__Activity__
Look through the entries below and extract exactly the lines from the one containing "open MeasureTheory Filter Topology Set" through the one containing "-- Step 2: weak-NESS", ends included.

__Exercise material__
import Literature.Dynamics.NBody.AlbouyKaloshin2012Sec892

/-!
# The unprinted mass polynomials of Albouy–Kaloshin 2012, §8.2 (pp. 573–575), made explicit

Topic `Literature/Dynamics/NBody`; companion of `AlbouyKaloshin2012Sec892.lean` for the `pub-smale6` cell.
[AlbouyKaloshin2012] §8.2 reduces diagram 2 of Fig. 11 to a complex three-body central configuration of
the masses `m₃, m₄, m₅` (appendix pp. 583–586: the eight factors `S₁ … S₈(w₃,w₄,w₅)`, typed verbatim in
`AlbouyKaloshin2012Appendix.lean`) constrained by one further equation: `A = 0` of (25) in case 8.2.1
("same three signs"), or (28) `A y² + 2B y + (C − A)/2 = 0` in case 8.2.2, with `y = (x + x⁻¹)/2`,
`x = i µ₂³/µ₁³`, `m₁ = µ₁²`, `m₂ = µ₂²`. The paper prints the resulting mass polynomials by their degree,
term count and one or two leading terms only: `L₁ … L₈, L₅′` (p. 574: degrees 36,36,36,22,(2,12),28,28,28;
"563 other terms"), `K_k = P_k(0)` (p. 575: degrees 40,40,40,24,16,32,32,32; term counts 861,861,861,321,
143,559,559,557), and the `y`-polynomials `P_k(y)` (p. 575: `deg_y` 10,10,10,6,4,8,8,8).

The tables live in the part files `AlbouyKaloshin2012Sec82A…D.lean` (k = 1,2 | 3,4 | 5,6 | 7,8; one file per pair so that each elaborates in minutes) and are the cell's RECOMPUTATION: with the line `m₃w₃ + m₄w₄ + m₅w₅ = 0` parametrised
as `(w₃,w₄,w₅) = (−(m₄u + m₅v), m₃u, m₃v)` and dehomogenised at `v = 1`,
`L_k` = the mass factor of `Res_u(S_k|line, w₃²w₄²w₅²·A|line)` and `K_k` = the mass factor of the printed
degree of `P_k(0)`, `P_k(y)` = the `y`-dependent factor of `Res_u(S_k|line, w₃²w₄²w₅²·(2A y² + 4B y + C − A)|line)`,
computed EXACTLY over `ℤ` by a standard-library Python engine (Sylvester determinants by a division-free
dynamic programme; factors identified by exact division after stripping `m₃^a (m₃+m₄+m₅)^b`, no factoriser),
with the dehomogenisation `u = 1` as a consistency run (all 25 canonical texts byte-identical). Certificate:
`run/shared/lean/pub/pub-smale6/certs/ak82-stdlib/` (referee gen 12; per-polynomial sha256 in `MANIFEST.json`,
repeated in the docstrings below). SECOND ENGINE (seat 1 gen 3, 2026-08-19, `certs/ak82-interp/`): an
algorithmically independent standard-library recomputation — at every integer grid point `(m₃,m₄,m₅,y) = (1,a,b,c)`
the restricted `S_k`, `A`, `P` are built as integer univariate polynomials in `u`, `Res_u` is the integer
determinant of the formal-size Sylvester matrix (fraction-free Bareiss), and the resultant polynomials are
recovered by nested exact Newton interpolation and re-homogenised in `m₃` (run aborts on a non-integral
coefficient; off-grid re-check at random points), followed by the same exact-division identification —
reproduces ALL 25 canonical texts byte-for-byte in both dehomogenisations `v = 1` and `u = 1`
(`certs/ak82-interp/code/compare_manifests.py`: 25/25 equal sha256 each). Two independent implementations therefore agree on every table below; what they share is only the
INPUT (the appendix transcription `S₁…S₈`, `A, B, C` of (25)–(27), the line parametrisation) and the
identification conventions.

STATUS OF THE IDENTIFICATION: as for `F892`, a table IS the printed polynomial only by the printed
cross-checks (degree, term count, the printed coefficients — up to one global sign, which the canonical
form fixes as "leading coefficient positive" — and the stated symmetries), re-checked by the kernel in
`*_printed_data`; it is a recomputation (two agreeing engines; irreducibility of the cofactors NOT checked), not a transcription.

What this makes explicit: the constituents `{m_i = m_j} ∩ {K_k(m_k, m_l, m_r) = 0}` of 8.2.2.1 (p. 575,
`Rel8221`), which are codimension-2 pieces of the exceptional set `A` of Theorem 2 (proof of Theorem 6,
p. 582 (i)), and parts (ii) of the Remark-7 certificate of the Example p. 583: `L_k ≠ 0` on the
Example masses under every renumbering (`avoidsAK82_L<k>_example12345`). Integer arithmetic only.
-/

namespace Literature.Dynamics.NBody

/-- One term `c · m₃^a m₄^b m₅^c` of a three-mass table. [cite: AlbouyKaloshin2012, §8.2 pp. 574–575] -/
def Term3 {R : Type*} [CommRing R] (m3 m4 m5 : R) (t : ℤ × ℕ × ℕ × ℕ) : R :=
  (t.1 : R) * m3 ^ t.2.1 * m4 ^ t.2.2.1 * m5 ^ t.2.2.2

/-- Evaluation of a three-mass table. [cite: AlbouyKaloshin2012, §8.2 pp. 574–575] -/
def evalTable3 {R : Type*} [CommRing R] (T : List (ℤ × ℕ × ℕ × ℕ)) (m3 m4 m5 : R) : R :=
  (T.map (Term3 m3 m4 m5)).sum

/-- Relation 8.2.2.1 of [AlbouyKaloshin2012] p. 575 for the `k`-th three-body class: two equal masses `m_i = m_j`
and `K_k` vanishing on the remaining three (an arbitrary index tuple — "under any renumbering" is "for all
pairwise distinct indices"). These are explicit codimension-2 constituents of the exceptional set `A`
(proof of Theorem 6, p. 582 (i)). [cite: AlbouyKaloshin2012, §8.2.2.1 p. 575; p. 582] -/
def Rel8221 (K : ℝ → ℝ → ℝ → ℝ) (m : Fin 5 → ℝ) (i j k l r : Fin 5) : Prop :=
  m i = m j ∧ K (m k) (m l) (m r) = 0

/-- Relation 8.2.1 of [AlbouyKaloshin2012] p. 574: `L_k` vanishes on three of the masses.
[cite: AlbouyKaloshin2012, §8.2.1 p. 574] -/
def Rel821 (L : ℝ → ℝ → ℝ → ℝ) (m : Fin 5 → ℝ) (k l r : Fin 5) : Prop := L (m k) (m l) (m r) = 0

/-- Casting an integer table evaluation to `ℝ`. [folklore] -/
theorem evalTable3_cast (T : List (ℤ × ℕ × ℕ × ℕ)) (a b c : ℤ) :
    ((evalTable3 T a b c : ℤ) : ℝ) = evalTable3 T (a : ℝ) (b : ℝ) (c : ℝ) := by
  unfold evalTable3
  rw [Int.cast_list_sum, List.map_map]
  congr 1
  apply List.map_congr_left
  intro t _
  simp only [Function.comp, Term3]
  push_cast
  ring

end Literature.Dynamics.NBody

...

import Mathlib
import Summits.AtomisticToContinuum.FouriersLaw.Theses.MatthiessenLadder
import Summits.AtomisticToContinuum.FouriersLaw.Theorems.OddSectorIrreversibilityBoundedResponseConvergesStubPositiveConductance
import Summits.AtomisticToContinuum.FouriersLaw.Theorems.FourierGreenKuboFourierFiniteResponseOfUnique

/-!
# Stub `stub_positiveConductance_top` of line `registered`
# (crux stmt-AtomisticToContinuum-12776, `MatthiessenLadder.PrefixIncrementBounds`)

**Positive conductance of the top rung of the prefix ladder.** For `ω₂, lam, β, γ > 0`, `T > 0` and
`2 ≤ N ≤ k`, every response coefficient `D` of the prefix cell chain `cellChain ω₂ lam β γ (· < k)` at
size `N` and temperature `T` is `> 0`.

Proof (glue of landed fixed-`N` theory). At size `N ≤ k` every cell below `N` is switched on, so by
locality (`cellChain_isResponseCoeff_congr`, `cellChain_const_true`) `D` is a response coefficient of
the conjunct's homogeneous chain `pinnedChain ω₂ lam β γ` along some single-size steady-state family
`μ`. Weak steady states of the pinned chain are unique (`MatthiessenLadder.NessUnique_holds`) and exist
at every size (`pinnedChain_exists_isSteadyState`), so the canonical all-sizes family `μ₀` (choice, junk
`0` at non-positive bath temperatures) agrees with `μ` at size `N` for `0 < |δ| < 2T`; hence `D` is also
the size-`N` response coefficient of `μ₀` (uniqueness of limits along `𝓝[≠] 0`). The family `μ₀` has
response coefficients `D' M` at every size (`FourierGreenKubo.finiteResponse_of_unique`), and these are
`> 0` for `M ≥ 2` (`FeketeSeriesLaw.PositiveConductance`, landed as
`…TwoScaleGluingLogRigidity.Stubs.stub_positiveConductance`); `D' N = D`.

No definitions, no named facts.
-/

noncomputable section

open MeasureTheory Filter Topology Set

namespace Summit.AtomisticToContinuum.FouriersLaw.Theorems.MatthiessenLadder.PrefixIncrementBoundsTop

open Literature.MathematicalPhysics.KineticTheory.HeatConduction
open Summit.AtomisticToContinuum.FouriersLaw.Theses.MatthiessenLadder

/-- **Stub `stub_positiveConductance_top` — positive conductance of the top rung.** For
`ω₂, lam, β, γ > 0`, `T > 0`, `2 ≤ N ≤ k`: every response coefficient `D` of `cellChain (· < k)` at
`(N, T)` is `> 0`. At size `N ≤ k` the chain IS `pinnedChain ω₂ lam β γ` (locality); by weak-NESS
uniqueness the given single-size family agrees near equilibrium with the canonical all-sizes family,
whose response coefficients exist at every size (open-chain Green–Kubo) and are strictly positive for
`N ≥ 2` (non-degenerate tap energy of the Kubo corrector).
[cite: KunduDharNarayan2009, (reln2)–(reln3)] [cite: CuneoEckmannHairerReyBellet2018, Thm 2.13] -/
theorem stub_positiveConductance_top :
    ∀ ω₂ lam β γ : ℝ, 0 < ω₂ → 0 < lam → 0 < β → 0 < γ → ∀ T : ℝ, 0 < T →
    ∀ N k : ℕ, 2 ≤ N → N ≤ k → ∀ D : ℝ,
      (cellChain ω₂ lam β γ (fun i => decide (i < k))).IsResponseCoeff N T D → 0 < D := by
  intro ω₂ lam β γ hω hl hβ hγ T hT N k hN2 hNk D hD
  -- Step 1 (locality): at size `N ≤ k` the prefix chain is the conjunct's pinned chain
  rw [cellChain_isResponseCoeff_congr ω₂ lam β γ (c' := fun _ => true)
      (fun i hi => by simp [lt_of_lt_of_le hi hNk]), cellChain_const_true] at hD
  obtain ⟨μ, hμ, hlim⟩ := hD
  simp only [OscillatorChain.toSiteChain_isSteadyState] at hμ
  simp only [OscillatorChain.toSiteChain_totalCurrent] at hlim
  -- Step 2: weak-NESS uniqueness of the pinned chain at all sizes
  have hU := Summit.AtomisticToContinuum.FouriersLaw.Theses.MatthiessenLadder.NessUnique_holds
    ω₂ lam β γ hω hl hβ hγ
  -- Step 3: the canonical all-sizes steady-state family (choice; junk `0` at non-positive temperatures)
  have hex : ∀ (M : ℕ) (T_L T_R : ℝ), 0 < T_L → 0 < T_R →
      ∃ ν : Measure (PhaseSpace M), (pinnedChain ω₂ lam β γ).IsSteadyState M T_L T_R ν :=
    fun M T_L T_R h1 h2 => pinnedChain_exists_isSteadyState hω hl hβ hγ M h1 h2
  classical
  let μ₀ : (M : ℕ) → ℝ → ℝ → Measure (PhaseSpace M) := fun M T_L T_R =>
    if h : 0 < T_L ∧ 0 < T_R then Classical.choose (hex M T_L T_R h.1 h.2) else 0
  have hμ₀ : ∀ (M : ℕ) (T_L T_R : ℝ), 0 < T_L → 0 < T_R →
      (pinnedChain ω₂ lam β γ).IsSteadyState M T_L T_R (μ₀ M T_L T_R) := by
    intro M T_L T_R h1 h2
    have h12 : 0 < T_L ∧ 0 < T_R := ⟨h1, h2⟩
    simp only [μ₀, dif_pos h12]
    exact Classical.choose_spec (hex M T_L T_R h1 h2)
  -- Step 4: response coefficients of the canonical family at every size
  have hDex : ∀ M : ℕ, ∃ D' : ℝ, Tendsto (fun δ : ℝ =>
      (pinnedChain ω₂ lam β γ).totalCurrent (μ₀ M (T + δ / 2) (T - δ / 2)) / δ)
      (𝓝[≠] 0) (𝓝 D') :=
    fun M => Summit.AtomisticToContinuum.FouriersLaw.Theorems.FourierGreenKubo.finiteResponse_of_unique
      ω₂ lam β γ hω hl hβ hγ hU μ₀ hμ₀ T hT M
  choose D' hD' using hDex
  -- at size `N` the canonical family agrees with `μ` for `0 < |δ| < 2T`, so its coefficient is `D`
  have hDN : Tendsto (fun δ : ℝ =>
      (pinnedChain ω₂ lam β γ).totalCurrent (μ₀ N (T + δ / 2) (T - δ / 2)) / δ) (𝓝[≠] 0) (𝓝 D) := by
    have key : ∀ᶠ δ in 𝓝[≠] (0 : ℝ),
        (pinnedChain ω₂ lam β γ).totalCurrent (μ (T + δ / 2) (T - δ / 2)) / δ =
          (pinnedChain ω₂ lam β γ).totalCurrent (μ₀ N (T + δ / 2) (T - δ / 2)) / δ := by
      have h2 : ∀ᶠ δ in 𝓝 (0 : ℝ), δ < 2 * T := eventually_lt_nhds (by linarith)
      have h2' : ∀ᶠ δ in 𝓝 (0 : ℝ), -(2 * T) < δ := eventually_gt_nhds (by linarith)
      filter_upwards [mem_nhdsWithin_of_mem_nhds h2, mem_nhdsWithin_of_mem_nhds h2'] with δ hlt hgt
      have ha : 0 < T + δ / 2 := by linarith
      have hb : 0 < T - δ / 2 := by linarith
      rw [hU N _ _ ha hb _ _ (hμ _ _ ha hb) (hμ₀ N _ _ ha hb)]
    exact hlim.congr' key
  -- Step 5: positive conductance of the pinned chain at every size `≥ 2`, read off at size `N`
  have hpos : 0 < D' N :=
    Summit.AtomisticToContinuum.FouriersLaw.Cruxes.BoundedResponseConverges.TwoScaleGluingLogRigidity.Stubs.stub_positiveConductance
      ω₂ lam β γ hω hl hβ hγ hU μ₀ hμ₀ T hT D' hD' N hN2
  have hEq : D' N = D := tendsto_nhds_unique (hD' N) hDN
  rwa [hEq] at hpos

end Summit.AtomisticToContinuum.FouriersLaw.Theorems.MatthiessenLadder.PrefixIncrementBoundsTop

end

__Solution for this problem__
open MeasureTheory Filter Topology Set

namespace Summit.AtomisticToContinuum.FouriersLaw.Theorems.MatthiessenLadder.PrefixIncrementBoundsTop

open Literature.MathematicalPhysics.KineticTheory.HeatConduction
open Summit.AtomisticToContinuum.FouriersLaw.Theses.MatthiessenLadder

/-- **Stub `stub_positiveConductance_top` — positive conductance of the top rung.** For
`ω₂, lam, β, γ > 0`, `T > 0`, `2 ≤ N ≤ k`: every response coefficient `D` of `cellChain (· < k)` at
`(N, T)` is `> 0`. At size `N ≤ k` the chain IS `pinnedChain ω₂ lam β γ` (locality); by weak-NESS
uniqueness the given single-size family agrees near equilibrium with the canonical all-sizes family,
whose response coefficients exist at every size (open-chain Green–Kubo) and are strictly positive for
`N ≥ 2` (non-degenerate tap energy of the Kubo corrector).
[cite: KunduDharNarayan2009, (reln2)–(reln3)] [cite: CuneoEckmannHairerReyBellet2018, Thm 2.13] -/
theorem stub_positiveConductance_top :
    ∀ ω₂ lam β γ : ℝ, 0 < ω₂ → 0 < lam → 0 < β → 0 < γ → ∀ T : ℝ, 0 < T →
    ∀ N k : ℕ, 2 ≤ N → N ≤ k → ∀ D : ℝ,
      (cellChain ω₂ lam β γ (fun i => decide (i < k))).IsResponseCoeff N T D → 0 < D := by
  intro ω₂ lam β γ hω hl hβ hγ T hT N k hN2 hNk D hD
  -- Step 1 (locality): at size `N ≤ k` the prefix chain is the conjunct's pinned chain
  rw [cellChain_isResponseCoeff_congr ω₂ lam β γ (c' := fun _ => true)
      (fun i hi => by simp [lt_of_lt_of_le hi hNk]), cellChain_const_true] at hD
  obtain ⟨μ, hμ, hlim⟩ := hD
  simp only [OscillatorChain.toSiteChain_isSteadyState] at hμ
  simp only [OscillatorChain.toSiteChain_totalCurrent] at hlim
  -- Step 2: weak-NESS uniqueness of the pinned chain at all sizes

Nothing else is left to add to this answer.